= Assignment =
From the records below, transcribe only the lines running from the one with "have h1 : ∀" through the one with "every modulus -/". Keep both of those end lines.

***** Data for the task

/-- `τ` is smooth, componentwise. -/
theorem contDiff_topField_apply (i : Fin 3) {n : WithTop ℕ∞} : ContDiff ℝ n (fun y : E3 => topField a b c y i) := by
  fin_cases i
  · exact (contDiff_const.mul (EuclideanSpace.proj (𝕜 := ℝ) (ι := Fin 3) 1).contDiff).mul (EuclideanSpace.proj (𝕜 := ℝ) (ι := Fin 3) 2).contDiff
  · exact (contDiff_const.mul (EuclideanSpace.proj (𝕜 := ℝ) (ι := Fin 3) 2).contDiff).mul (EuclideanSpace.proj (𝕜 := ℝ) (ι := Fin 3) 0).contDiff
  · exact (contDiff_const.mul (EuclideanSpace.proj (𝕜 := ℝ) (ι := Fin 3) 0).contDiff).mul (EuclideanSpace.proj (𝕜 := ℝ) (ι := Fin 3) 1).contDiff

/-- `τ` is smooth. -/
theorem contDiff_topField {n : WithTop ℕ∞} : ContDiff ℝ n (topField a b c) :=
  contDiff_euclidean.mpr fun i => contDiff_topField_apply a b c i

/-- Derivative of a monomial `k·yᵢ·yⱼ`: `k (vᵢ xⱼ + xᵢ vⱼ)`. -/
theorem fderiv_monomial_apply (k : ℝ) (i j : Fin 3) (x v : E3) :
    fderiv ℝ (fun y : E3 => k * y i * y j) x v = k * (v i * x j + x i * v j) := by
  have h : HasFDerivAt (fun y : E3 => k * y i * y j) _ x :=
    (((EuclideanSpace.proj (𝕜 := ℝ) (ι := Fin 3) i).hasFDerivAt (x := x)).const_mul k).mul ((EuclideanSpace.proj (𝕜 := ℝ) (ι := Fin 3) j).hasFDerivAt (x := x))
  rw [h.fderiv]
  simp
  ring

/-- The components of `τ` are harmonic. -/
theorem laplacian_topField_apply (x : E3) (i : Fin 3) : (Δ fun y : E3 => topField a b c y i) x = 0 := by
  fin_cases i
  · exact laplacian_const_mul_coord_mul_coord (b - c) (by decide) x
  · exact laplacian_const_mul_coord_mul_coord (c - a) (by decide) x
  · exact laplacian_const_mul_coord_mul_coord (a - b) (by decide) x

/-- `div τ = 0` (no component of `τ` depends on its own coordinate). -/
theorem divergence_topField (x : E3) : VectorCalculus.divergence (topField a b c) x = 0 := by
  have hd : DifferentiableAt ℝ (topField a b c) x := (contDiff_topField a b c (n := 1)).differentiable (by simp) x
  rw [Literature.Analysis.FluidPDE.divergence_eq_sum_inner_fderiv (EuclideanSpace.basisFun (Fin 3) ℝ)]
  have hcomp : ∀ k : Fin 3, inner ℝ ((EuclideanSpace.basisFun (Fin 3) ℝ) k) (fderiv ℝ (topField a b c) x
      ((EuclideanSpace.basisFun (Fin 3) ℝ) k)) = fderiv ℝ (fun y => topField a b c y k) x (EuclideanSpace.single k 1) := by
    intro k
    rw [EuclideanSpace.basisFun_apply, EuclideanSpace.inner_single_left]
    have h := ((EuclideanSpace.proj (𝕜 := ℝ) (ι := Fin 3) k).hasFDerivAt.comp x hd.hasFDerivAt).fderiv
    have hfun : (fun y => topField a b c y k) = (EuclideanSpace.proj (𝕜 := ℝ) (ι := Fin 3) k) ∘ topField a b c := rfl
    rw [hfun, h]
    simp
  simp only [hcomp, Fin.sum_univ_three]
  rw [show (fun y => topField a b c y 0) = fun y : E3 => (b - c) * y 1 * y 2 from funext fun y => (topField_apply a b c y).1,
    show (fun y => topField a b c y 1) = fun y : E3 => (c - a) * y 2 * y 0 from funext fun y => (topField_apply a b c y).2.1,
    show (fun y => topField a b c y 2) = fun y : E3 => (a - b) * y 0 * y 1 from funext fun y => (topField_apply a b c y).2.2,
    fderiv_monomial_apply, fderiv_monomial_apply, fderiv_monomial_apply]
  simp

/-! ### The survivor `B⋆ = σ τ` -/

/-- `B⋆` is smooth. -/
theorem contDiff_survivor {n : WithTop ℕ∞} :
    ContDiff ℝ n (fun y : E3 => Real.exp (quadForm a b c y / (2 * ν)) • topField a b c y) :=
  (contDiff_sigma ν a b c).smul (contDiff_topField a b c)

**********
***** Data for the task

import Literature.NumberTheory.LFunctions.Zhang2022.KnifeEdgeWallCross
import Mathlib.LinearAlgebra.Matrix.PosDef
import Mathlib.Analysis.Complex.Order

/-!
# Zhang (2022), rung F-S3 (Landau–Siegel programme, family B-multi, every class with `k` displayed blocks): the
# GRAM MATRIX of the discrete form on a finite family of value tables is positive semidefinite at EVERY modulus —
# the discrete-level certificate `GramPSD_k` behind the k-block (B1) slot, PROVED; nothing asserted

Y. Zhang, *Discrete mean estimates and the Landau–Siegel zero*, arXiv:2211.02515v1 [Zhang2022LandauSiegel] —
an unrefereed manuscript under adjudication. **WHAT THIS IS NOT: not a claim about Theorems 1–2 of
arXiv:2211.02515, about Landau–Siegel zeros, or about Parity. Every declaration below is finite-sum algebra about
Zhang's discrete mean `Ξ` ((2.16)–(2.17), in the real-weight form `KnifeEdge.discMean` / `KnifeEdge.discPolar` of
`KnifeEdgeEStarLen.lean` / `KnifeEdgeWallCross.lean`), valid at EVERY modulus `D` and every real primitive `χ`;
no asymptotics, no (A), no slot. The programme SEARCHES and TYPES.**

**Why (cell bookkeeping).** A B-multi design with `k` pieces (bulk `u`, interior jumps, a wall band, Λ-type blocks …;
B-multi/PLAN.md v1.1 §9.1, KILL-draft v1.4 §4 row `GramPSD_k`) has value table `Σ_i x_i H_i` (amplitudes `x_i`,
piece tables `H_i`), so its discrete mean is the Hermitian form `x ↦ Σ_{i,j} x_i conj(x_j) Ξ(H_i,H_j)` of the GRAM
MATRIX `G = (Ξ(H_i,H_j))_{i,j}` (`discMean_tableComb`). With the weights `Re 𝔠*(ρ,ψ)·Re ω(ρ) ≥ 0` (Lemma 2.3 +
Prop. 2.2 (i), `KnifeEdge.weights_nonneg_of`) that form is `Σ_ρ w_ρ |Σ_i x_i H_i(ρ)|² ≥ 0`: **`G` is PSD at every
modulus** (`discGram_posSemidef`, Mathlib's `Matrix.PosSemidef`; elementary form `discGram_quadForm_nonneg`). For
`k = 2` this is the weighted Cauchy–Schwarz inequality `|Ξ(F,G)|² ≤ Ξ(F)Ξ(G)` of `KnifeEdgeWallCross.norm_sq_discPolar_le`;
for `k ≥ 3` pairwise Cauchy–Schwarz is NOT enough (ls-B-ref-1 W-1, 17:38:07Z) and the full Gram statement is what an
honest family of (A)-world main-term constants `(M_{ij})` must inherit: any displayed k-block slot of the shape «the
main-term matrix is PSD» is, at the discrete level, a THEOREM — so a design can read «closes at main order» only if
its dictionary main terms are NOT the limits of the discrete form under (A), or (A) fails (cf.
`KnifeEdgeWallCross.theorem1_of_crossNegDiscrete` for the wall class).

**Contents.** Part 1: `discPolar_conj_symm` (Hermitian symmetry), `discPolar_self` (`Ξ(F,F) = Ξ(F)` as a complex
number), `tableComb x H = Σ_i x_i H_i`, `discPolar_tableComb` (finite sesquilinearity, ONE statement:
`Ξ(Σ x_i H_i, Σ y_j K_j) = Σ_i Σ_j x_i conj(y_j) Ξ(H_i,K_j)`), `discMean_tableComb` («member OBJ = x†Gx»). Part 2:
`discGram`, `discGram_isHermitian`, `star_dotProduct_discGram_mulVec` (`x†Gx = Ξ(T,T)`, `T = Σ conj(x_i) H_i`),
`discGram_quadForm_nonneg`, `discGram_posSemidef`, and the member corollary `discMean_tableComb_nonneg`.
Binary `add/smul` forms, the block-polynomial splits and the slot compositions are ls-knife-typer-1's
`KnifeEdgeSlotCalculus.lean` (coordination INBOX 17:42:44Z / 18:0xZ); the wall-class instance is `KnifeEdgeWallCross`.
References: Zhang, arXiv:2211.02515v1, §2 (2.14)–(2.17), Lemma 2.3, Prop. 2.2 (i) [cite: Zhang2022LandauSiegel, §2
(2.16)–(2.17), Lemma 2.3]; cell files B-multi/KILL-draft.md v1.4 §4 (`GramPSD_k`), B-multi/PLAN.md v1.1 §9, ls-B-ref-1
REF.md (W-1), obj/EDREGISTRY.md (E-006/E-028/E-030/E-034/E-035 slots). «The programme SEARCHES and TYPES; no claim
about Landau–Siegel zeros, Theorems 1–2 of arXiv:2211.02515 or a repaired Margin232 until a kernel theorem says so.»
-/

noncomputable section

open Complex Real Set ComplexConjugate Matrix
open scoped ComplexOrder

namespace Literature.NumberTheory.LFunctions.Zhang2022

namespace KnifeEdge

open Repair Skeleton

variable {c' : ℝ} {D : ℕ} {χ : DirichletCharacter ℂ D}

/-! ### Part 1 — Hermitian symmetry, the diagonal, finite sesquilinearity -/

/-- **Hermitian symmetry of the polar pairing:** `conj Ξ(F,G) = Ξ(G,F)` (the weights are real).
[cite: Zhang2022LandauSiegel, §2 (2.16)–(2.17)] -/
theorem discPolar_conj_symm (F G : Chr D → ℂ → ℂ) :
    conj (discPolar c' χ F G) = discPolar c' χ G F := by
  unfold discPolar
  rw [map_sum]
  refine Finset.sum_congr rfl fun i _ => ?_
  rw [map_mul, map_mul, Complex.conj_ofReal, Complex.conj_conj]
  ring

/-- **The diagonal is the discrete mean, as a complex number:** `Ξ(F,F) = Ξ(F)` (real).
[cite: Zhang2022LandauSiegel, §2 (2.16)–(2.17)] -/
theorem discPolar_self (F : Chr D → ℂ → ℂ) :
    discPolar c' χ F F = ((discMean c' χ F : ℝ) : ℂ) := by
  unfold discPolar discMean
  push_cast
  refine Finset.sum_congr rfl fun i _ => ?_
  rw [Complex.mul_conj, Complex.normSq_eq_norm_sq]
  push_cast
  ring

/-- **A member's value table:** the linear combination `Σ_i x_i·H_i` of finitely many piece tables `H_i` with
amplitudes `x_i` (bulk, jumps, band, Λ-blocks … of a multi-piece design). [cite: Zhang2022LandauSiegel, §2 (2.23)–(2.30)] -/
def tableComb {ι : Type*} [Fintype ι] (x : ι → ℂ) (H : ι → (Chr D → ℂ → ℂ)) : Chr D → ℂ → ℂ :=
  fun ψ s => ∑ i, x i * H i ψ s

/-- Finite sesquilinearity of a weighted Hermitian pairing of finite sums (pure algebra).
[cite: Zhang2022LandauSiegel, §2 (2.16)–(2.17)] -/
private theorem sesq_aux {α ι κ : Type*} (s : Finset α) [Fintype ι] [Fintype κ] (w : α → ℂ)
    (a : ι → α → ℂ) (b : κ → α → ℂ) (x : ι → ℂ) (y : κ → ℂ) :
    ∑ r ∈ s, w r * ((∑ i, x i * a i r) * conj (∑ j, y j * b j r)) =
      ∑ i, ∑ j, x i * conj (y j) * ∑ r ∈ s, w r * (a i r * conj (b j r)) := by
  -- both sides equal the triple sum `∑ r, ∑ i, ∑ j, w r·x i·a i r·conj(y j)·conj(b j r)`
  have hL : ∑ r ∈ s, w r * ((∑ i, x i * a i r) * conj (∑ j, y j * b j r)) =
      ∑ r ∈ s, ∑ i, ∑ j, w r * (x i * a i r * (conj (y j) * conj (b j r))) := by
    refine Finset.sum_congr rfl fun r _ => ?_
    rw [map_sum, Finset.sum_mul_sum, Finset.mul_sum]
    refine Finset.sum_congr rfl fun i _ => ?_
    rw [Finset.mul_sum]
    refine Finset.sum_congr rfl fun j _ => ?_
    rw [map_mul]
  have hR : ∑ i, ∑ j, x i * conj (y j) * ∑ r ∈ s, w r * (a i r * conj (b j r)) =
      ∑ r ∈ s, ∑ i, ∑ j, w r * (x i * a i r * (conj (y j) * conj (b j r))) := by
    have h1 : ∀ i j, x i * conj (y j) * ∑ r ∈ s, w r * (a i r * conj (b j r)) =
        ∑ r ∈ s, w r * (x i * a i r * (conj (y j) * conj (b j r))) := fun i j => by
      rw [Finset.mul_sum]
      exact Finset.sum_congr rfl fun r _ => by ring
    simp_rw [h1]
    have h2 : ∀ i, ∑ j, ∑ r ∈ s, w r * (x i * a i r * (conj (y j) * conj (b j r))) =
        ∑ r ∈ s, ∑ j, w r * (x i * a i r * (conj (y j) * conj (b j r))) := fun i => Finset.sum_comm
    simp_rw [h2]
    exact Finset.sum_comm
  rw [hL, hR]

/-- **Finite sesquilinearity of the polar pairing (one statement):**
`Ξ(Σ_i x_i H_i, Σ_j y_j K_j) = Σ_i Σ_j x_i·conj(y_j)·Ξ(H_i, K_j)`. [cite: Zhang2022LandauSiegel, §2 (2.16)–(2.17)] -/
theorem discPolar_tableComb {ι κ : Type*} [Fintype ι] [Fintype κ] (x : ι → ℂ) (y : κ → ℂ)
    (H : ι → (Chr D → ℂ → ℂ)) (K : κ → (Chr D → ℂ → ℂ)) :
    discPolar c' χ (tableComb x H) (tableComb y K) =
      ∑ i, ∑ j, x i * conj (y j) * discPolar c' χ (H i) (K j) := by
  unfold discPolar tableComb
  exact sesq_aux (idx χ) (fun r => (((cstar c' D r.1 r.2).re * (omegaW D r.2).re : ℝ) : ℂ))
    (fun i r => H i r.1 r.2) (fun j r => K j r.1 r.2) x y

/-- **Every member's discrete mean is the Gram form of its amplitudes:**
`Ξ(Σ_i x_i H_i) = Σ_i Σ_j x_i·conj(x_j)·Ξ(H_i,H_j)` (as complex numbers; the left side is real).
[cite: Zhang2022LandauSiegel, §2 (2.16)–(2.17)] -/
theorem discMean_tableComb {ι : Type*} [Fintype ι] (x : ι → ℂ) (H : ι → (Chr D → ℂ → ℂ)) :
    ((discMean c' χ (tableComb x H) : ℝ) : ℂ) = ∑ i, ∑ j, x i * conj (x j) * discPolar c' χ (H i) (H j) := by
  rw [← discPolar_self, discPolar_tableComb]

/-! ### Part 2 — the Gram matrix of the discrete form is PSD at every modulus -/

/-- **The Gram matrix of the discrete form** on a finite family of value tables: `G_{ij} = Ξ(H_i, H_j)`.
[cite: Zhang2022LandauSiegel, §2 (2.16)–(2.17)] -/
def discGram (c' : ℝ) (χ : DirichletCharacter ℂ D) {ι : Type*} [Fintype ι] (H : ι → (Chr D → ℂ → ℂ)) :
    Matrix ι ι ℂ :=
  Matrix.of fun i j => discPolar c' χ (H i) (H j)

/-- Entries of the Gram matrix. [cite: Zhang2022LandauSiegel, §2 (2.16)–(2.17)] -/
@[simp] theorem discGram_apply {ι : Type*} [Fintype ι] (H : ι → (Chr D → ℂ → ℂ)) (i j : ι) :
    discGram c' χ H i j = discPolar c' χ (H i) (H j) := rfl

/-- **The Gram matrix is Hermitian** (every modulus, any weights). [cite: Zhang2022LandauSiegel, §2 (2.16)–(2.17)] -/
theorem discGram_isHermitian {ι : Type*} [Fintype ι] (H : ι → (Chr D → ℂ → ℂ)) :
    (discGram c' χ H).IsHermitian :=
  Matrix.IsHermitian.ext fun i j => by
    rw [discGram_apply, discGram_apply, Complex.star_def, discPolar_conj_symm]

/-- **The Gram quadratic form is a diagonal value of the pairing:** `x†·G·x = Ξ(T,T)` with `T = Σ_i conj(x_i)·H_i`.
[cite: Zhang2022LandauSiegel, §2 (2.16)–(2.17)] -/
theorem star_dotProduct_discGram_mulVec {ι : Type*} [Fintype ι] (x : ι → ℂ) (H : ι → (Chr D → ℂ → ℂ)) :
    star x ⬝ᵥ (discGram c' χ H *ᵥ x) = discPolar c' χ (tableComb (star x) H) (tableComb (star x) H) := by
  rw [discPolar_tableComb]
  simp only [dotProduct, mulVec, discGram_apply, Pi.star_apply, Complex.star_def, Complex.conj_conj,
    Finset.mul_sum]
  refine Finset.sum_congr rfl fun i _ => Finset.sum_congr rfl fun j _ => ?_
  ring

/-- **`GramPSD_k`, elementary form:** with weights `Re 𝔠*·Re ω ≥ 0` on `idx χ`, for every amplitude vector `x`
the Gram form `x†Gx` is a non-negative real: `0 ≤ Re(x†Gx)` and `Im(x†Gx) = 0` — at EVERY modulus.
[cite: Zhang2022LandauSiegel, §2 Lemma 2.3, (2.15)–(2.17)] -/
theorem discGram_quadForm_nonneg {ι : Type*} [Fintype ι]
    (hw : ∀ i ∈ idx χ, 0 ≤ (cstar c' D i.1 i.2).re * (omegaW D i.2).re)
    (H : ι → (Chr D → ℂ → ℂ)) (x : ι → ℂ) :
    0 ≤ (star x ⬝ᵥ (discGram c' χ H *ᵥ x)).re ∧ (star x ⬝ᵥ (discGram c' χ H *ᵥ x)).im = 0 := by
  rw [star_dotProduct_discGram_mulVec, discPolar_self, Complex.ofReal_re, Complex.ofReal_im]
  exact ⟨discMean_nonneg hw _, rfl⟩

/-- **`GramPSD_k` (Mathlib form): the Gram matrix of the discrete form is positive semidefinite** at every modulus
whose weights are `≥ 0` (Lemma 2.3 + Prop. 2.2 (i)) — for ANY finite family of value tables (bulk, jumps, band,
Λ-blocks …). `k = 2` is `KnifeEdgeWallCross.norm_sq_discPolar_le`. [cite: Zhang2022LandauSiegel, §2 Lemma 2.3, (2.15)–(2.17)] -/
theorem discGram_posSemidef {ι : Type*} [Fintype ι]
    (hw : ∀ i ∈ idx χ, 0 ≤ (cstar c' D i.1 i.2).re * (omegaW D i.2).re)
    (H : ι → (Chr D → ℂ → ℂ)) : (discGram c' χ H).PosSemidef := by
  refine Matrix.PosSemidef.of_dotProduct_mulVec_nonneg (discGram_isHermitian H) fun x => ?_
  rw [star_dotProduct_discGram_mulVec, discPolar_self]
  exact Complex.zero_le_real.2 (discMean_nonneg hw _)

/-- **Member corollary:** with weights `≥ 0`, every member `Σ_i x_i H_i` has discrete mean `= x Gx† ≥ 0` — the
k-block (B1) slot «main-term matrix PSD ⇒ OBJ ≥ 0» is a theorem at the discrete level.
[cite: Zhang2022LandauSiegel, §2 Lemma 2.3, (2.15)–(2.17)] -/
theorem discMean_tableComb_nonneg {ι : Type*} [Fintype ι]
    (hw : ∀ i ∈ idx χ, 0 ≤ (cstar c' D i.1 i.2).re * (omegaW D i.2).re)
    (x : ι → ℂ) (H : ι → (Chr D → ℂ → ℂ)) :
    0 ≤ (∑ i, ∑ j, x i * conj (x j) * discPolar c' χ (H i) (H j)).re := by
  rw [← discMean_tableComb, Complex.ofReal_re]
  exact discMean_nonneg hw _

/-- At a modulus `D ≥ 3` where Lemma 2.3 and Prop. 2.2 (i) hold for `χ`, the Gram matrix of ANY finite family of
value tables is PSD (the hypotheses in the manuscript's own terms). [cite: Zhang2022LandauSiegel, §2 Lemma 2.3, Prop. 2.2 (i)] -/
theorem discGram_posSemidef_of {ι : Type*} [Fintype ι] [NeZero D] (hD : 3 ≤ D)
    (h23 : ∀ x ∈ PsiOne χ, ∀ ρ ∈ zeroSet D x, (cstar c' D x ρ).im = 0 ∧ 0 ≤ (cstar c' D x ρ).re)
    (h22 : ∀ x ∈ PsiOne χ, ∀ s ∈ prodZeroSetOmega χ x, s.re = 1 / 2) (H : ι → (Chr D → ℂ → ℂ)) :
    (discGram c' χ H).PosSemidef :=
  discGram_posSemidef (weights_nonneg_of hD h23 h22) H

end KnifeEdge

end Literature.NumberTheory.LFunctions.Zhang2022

**********
***** Data for the task

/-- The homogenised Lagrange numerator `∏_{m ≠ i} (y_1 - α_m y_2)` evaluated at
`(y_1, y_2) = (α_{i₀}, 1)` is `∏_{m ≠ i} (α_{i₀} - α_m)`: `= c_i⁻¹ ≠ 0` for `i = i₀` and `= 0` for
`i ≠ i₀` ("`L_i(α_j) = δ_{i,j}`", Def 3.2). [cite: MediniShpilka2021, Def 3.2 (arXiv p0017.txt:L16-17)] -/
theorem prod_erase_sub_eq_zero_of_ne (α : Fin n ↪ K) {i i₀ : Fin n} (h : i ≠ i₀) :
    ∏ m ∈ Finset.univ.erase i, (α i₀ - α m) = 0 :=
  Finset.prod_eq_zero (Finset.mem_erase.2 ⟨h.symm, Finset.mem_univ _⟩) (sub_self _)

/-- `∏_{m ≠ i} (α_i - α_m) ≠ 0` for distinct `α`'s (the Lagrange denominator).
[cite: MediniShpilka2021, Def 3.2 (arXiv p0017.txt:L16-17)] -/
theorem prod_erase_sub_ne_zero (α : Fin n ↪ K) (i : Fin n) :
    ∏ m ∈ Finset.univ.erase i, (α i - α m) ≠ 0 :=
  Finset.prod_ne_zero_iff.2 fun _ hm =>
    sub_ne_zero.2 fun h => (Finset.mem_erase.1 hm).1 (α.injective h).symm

**********

= Solution for this exercise =
    have h1 : ∀ i j, x i * conj (y j) * ∑ r ∈ s, w r * (a i r * conj (b j r)) =
        ∑ r ∈ s, w r * (x i * a i r * (conj (y j) * conj (b j r))) := fun i j => by
      rw [Finset.mul_sum]
      exact Finset.sum_congr rfl fun r _ => by ring
    simp_rw [h1]
    have h2 : ∀ i, ∑ j, ∑ r ∈ s, w r * (x i * a i r * (conj (y j) * conj (b j r))) =
        ∑ r ∈ s, ∑ j, w r * (x i * a i r * (conj (y j) * conj (b j r))) := fun i => Finset.sum_comm
    simp_rw [h2]
    exact Finset.sum_comm
  rw [hL, hR]

/-- **Finite sesquilinearity of the polar pairing (one statement):**
`Ξ(Σ_i x_i H_i, Σ_j y_j K_j) = Σ_i Σ_j x_i·conj(y_j)·Ξ(H_i, K_j)`. [cite: Zhang2022LandauSiegel, §2 (2.16)–(2.17)] -/
theorem discPolar_tableComb {ι κ : Type*} [Fintype ι] [Fintype κ] (x : ι → ℂ) (y : κ → ℂ)
    (H : ι → (Chr D → ℂ → ℂ)) (K : κ → (Chr D → ℂ → ℂ)) :
    discPolar c' χ (tableComb x H) (tableComb y K) =
      ∑ i, ∑ j, x i * conj (y j) * discPolar c' χ (H i) (K j) := by
  unfold discPolar tableComb
  exact sesq_aux (idx χ) (fun r => (((cstar c' D r.1 r.2).re * (omegaW D r.2).re : ℝ) : ℂ))
    (fun i r => H i r.1 r.2) (fun j r => K j r.1 r.2) x y

/-- **Every member's discrete mean is the Gram form of its amplitudes:**
`Ξ(Σ_i x_i H_i) = Σ_i Σ_j x_i·conj(x_j)·Ξ(H_i,H_j)` (as complex numbers; the left side is real).
[cite: Zhang2022LandauSiegel, §2 (2.16)–(2.17)] -/
theorem discMean_tableComb {ι : Type*} [Fintype ι] (x : ι → ℂ) (H : ι → (Chr D → ℂ → ℂ)) :
    ((discMean c' χ (tableComb x H) : ℝ) : ℂ) = ∑ i, ∑ j, x i * conj (x j) * discPolar c' χ (H i) (H j) := by
  rw [← discPolar_self, discPolar_tableComb]

/-! ### Part 2 — the Gram matrix of the discrete form is PSD at every modulus -/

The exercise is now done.